И вот Чехов сообщает о себе между 10-м и 21 февраля из Москвы: «День-деньской я читаю и пишу, читаю и пишу… Чем больше читаю, тем сильнее убеждение, что в два месяца я не успею сделать и четверти того, что задумал, а ведь больше двух месяцев мне нельзя сидеть на Сахалине: подлецы-пароходы не ждут! Работа разнообразная, но нудная… Приходится быть и геологом, и метеорологом, и этнографом, а к этому я не привык, и мне скучно». Позвольте, но ведь он так рвется на Сахалин и так увлечен этой подготовительной работой, в чем сам не раз признается. Признается и в письмах, и в разговорах с домашними, прежде всего с сестрой. Почему же эта работа вдруг кажется ему нудной? И что же за скука его одолевает, откуда она?
Пишущего такой скукой не удивишь – в том числе и Суворина. Поэтому Чехов с ним не то чтобы откровенен, а не считает нужным ничего скрывать, утаивать или приводить какие-то мелочные, слишком подробные объяснения. Обоим не в новинку: при любом увлечении работой скука все равно неизбежна, и вдохновение, как и Царство Небесное, нудится, выдавливается по капле.
Но у чеховской скуки есть еще один едва различимый оттенок: она не только от писательского ремесла, но и – от жизни. Скука эта не простая, а с секретом, затейливым вывертом – экзистенциальная, как сказали бы мы сейчас. От соприкосновения с изнанкой жизни (подобный образ мы у Чехова находим – подштанники жизни). Да, снаружи – изящное вышивание разноцветными нитями, прихотливый узор, поющий соловей и распустившаяся роза, а с изнанки – узелки, концы оборванных нитей, от одного вида которых становится как-то неприятно, нехорошо, не по себе, словно перед обмороком или припадком.
Такова, собственно, чеховская скука, преддорожное чувство.

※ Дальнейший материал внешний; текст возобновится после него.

/-!
# Crux `IR` (item stmt-QuantumFields-19354) — line «es-polymer-decoupling», reshaped engine, input (c), part 2/3:
# THE TWO-COPY PEIERLS BOUND OF THE BAD EVENT AND THE LATTICE-ANIMAL TAIL

Helper module for item `stmt-QuantumFields-19354` (`--supports … --as helper`; it closes nothing).  Continues
`Theorems/IR/EsPolymerGasSwapK.lean`.  §3: a bad pair of compatible families (some polymer of the `B`-cluster of `Γ ∪ Γ′` is
near the `A`-block) contains a touching-component from a near-`B` polymer to a near-`A` polymer, whose cells form ONE polymer
near both blocks (`cells_comp_mem_animals`); the multi-polymer Peierls bound `∑_{Γ ⊇ F} g Γ ≤ ∏_{γ∈F} act γ ≤ p^{#cells F}`
(`sum_filter_subset_le_prod_act`, `prod_act_le_pow_card_cells`) in each copy and the injectivity of `F ↦ cells F` on
compatible families (`eq_of_compatible_of_cells_eq`) give `g⊗g(goodᶜ) ≤ ∑_{X ∈ animals} (4p)^{#X}`
(`pairProbNotMem_good_le`).  §4: the lattice-animal sum over polymers near both blocks is bounded exactly as in
`sum_mass_not_disjoint_nearFamily_le_pow` (`Theorems/IR/EsPolymerPeierlsTailK.lean` §3) with `√p ↦ 2√p`:
`≤ 2 (2k+3)⁴ (2√p)^{(cellDist c_A c_B − (2k+2))/6 + 2}` once `(13⁴+1)² · 2√p ≤ 1/2` (`sum_animals_pow_le`).

HONEST FRAMING: elementary finite combinatorics for ONE input of an OPEN, PROVABLE engine stub of a CONDITIONAL rung
line; the load of that line, `stub_polymerCertK : IRPolymerCertK` (a disjoint-polymer representation of lattice
Yang–Mills at every large β — the weak-coupling mass gap in polymer clothes), is untouched; nothing here proves
clustering of lattice Yang–Mills, `BalabanLadder.IR`, or the Clay Yang–Mills problem; R4 closes only the conditional
finite-𝕋⁴ rung `BalabanLadder.UV`.  No `Prop`-valued definitions, no Theses conclusion.  Authored by the ideator seat
ym-ir-idea-1 (g7) as a stub-level service for the lead prover ym-ir-line-mxc-p1 (RULING g9-№2; line verdicts crit-1 /
crit-2 PASS-WITH-PRICE 2026-08-28T00:01Z / 00:04Z: engine allowed, no prover on the load).
-/

set_option autoImplicit false

noncomputable section

open MeasureTheory Finset Function
open Literature.MathematicalPhysics.QuantumFieldTheory
open Literature.MathematicalPhysics.QuantumFieldTheory.AdhikariCao2022 (IsSwappingMap fexpect fcov pairProbNotMem
  norm_fcov_le_of_isSwappingMap)
open Literature.Probability.LatticeModels (IsRConnected sum_pow_card_le_of_connected)

namespace Summit.QuantumFields.YangMills.Cruxes.IR.EsPolymer

namespace GasMixing

variable {q : ℕ}

/-! ## §3 The two-copy Peierls bound for the bad event -/

/-- **Multi-polymer Peierls bound**: the gas-probability that a family contains all of `F` is at most `∏_{γ∈F} act γ`. -/
theorem sum_filter_subset_le_prod_act {g : Finset (Finset (Cell q)) → ℝ} {act : Finset (Cell q) → ℝ} {Z : ℝ}
    (hg0 : ∀ Γ, 0 ≤ g Γ) (hg1 : ∑ Γ, g Γ = 1) (hgc : ∀ Γ, ¬ Compatible Γ → g Γ = 0)
    (hmass : ∀ Γ, Compatible Γ → g Γ = Z⁻¹ * ∏ γ ∈ Γ, act γ) (hact : ∀ γ, 0 ≤ act γ)
    (F : Finset (Finset (Cell q))) :
    ∑ Γ ∈ Finset.univ.filter (fun Γ => F ⊆ Γ), g Γ ≤ ∏ γ ∈ F, act γ := by
  classical
  have hfac : ∀ Γ ∈ Finset.univ.filter (fun Γ => F ⊆ Γ), g Γ ≤ (∏ γ ∈ F, act γ) * g (Γ \ F) := by
    intro Γ hΓ
    have hsub : F ⊆ Γ := (mem_filter.1 hΓ).2
    by_cases hc : Compatible Γ
    · rw [hmass Γ hc, hmass (Γ \ F) (compatible_of_subset hc sdiff_subset), ← prod_sdiff hsub]
      exact le_of_eq (by ring)
    · rw [hgc Γ hc]; exact mul_nonneg (prod_nonneg fun γ _ => hact γ) (hg0 _)
  refine (sum_le_sum hfac).trans ?_
  rw [← mul_sum]
  refine mul_le_of_le_one_right (prod_nonneg fun γ _ => hact γ) ?_
  set S : Finset (Finset (Finset (Cell q))) := Finset.univ.filter (fun Γ => F ⊆ Γ) with hS
  have hinj : Set.InjOn (fun Γ : Finset (Finset (Cell q)) => Γ \ F) (S : Set (Finset (Finset (Cell q)))) := by
    intro Γ₁ h₁ Γ₂ h₂ h
    have hm₁ : F ⊆ Γ₁ := (mem_filter.1 (Finset.mem_coe.1 h₁)).2
    have hm₂ : F ⊆ Γ₂ := (mem_filter.1 (Finset.mem_coe.1 h₂)).2
    have h' : Γ₁ \ F = Γ₂ \ F := h
    rw [← sdiff_union_of_subset hm₁, ← sdiff_union_of_subset hm₂, h']
  calc ∑ Γ ∈ S, g (Γ \ F)
      = ∑ Γ' ∈ S.image (fun Γ => Γ \ F), g Γ' := (sum_image hinj).symm
    _ ≤ ∑ Γ', g Γ' := sum_le_sum_of_subset_of_nonneg (subset_univ _) fun Γ _ _ => hg0 Γ
    _ = 1 := hg1

/-- `∏_{γ∈F} act γ ≤ p^{#cells F}` for `0 ≤ act γ ≤ p^{#γ}`, `0 ≤ p ≤ 1`. -/
theorem prod_act_le_pow_card_cells {act : Finset (Cell q) → ℝ} {p : ℝ} (hact : ∀ γ, 0 ≤ act γ)
    (hactp : ∀ γ, act γ ≤ p ^ γ.card) (hp : 0 ≤ p) (hp1 : p ≤ 1) (F : Finset (Finset (Cell q))) :
    ∏ γ ∈ F, act γ ≤ p ^ (cells F).card := by
  classical
  calc ∏ γ ∈ F, act γ ≤ ∏ γ ∈ F, p ^ γ.card := prod_le_prod (fun γ _ => hact γ) fun γ _ => hactp γ
    _ = p ^ (∑ γ ∈ F, γ.card) := prod_pow_eq_pow_sum _ _ _
    _ ≤ p ^ (cells F).card := pow_le_pow_of_le_one hp hp1 (card_biUnion_le (s := F) (t := id))

/-! ### `cells` is injective on compatible families -/

/-- A polymer contained in the cells of a compatible family lies inside ONE of its members. -/
theorem exists_subset_of_isPolymer_subset_cells {δ : Finset (Cell q)} (hδ : IsPolymer δ)
    {F : Finset (Finset (Cell q))} (hF : Compatible F) (hsub : δ ⊆ cells F) : ∃ δ' ∈ F, δ ⊆ δ' := by
  classical
  obtain ⟨c₀, hc₀⟩ := hδ.1
  have hmem : ∀ c ∈ δ, ∃ δ' ∈ F, c ∈ δ' := fun c hc => by
    simpa [cells, mem_biUnion] using hsub hc
  obtain ⟨δ', hδ'F, hc₀δ'⟩ := hmem c₀ hc₀
  refine ⟨δ', hδ'F, fun c hc => ?_⟩
  have key : ∀ c, Relation.ReflTransGen (fun x y => x ∈ δ ∧ y ∈ δ ∧ cellDist x y ≤ 6) c₀ c → c ∈ δ' := by
    intro c h
    induction h with
    | refl => exact hc₀δ'
    | @tail x y _ hxy ih =>
      obtain ⟨-, hy, hd⟩ := hxy
      obtain ⟨δ'', hδ''F, hyδ''⟩ := hmem y hy
      by_contra hne'
      have hne : δ' ≠ δ'' := fun h => hne' (h ▸ hyδ'')
      have := hF.2 δ' hδ'F δ'' hδ''F hne x ih y hyδ''
      omega
  exact key c (hδ.2 c₀ hc₀ c hc)

/-- Two members of a compatible family sharing a cell are equal. -/
theorem eq_of_mem_of_mem {F : Finset (Finset (Cell q))} (hF : Compatible F) {δ δ' : Finset (Cell q)} (hδ : δ ∈ F)
    (hδ' : δ' ∈ F) {c : Cell q} (hc : c ∈ δ) (hc' : c ∈ δ') : δ = δ' := by
  by_contra hne
  have := hF.2 δ hδ δ' hδ' hne c hc c hc'
  rw [cellDist_self] at this
  omega

/-- **`cells` is injective on compatible families.** -/
theorem eq_of_compatible_of_cells_eq {F F' : Finset (Finset (Cell q))} (hF : Compatible F) (hF' : Compatible F')
    (h : cells F = cells F') : F = F' := by
  suffices key : ∀ {F F' : Finset (Finset (Cell q))}, Compatible F → Compatible F' → cells F = cells F' → F ⊆ F' from
    Subset.antisymm (key hF hF' h) (key hF' hF h.symm)
  intro F F' hF hF' h δ hδ
  have hδP : IsPolymer δ := hF.1 δ hδ
  have hδsub : δ ⊆ cells F' := h ▸ (subset_biUnion_of_mem id hδ : δ ⊆ cells F)
  obtain ⟨δ', hδ', hδδ'⟩ := exists_subset_of_isPolymer_subset_cells hδP hF' hδsub
  have hδ'sub : δ' ⊆ cells F := h.symm ▸ (subset_biUnion_of_mem id hδ' : δ' ⊆ cells F')
  obtain ⟨δ'', hδ'', hδ'δ''⟩ := exists_subset_of_isPolymer_subset_cells (hF'.1 δ' hδ') hF hδ'sub
  obtain ⟨c₀, hc₀⟩ := hδP.1
  have heq : δ = δ'' := eq_of_mem_of_mem hF hδ hδ'' hc₀ (hδ'δ'' (hδδ' hc₀))
  have hδ'δ : δ' ⊆ δ := heq ▸ hδ'δ''
  have : δ = δ' := Subset.antisymm hδδ' hδ'δ
  exact this ▸ hδ'


/-! ### The contour of a bad pair -/

/-- **The cells of a touching-component form ONE polymer near both blocks** (when the component contains a polymer near
each block). -/
theorem cells_comp_mem_animals {Δ : Finset (Finset (Cell q))} (hΔ : ∀ δ ∈ Δ, IsPolymer δ) {s : Finset (Cell q)}
    (hs : s ∈ Δ) {cA cB : Cell q} {k : ℕ} (hA : ∃ c' ∈ s, cellDist cA c' ≤ k + 1)
    (hB : ∃ γ₀ ∈ comp Δ s, ∃ c' ∈ γ₀, cellDist cB c' ≤ k + 1) :
    cells (comp Δ s) ∈ animals cA cB k := by
  classical
  set X := cells (comp Δ s) with hX
  have hsX : s ⊆ X := subset_cells (self_mem_comp hs)
  obtain ⟨c₀, hc₀⟩ := (hΔ s hs).1
  -- every cell of the component is `X`-reachable from `c₀`
  have hmono : ∀ δ ∈ comp Δ s, ∀ a ∈ δ, ∀ b ∈ δ,
      Relation.ReflTransGen (fun x y => x ∈ X ∧ y ∈ X ∧ cellDist x y ≤ 6) a b := by
    intro δ hδ a ha b hb
    have hδX : δ ⊆ X := subset_cells hδ
    exact Relation.ReflTransGen.mono
      (fun x y (h : x ∈ δ ∧ y ∈ δ ∧ cellDist x y ≤ 6) => (⟨hδX h.1, hδX h.2.1, h.2.2⟩ : x ∈ X ∧ y ∈ X ∧ cellDist x y ≤ 6))
      _ _ ((hΔ δ (comp_subset Δ s hδ)).2 a ha b hb)
  have hreach : ∀ δ, Relation.ReflTransGen
      (fun x y => x ∈ Δ ∧ y ∈ Δ ∧ ∃ c ∈ x, ∃ c' ∈ y, cellDist c c' ≤ 6) s δ →
      ∀ c ∈ δ, Relation.ReflTransGen (fun x y => x ∈ X ∧ y ∈ X ∧ cellDist x y ≤ 6) c₀ c := by
    intro δ h
    induction h with
    | refl => exact fun c hc => hmono s (self_mem_comp hs) c₀ hc₀ c hc
    | @tail x y hsx hxy ih =>
      intro c hc
      obtain ⟨hxΔ, hyΔ, a, ha, b, hb, hab⟩ := hxy
      have hxC : x ∈ comp Δ s := mem_comp.2 ⟨hxΔ, hsx⟩
      have hyC : y ∈ comp Δ s := mem_comp.2 ⟨hyΔ, hsx.tail ⟨hxΔ, hyΔ, a, ha, b, hb, hab⟩⟩
      exact ((ih a ha).tail ⟨subset_cells hxC ha, subset_cells hyC hb, hab⟩).trans (hmono y hyC b hb c hc)
  have hsymm : ∀ ⦃x y : Cell q⦄, (x ∈ X ∧ y ∈ X ∧ cellDist x y ≤ 6) → (y ∈ X ∧ x ∈ X ∧ cellDist y x ≤ 6) :=
    fun x y ⟨hx, hy, hd⟩ => ⟨hy, hx, by rwa [cellDist_comm]⟩
  have hpoly : IsPolymer X := by
    refine ⟨⟨c₀, hsX hc₀⟩, fun c hc c' hc' => ?_⟩
    obtain ⟨δ, hδ, hcδ⟩ := mem_cells.1 hc
    obtain ⟨δ', hδ', hcδ'⟩ := mem_cells.1 hc'
    exact (rtg_symm hsymm (hreach δ (mem_comp.1 hδ).2 c hcδ)).trans (hreach δ' (mem_comp.1 hδ').2 c' hcδ')
  refine mem_filter.2 ⟨mem_univ _, hpoly, ?_, ?_⟩
  · obtain ⟨c', hc', hd⟩ := hA
    exact ⟨c', hsX hc', hd⟩
  · obtain ⟨γ₀, hγ₀, c', hc', hd⟩ := hB
    exact ⟨c', subset_cells hγ₀ hc', hd⟩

Пожалуй, точнее всего определить ее словами экзистенциалиста Камю: «…легкое отвращение перед будущим, называемое тревогой». Отвращение – перед будущим. Почти тошнота, по Сартру.
Вот она, изнанка!
Да, не скучно, а как-то по-особому тревожно Чехову, хотя он, конечно, не позволяет себе признаться в этом. Позволит позже в письме Лидии Авиловой: «При одной мысли, что я должен уехать, у меня опускаются руки и нет охоты работать». Но сейчас – не время, поэтому – молчок. Пожаловаться, поплакать в жилетку не в его духе – тем более перед Сахалином, хотя чувство тревоги, соприкосновения с изнанкой незримо овевает исписанные им листочки. Маячит в очертаниях букв, сквозит между строк: «Завтра весна, а через 10–15 дней прилетают жаворонки. Но увы! – наступающая весна кажется мне чужою, ибо я от нее уеду».
Признание поразительное по своей неподдельной искренности и тончайшему психологизму. Скоро прилетают жаворонки – казалось бы, как хорошо, только радуйся, бодрись и ликуй. Но весна кажется ему чужой настолько, что и не смотрел бы в окно, задернул наглухо занавески, отвернулся, ведь все равно уезжать. Значит, весна ему не принадлежит, не его это радость, а чья-то.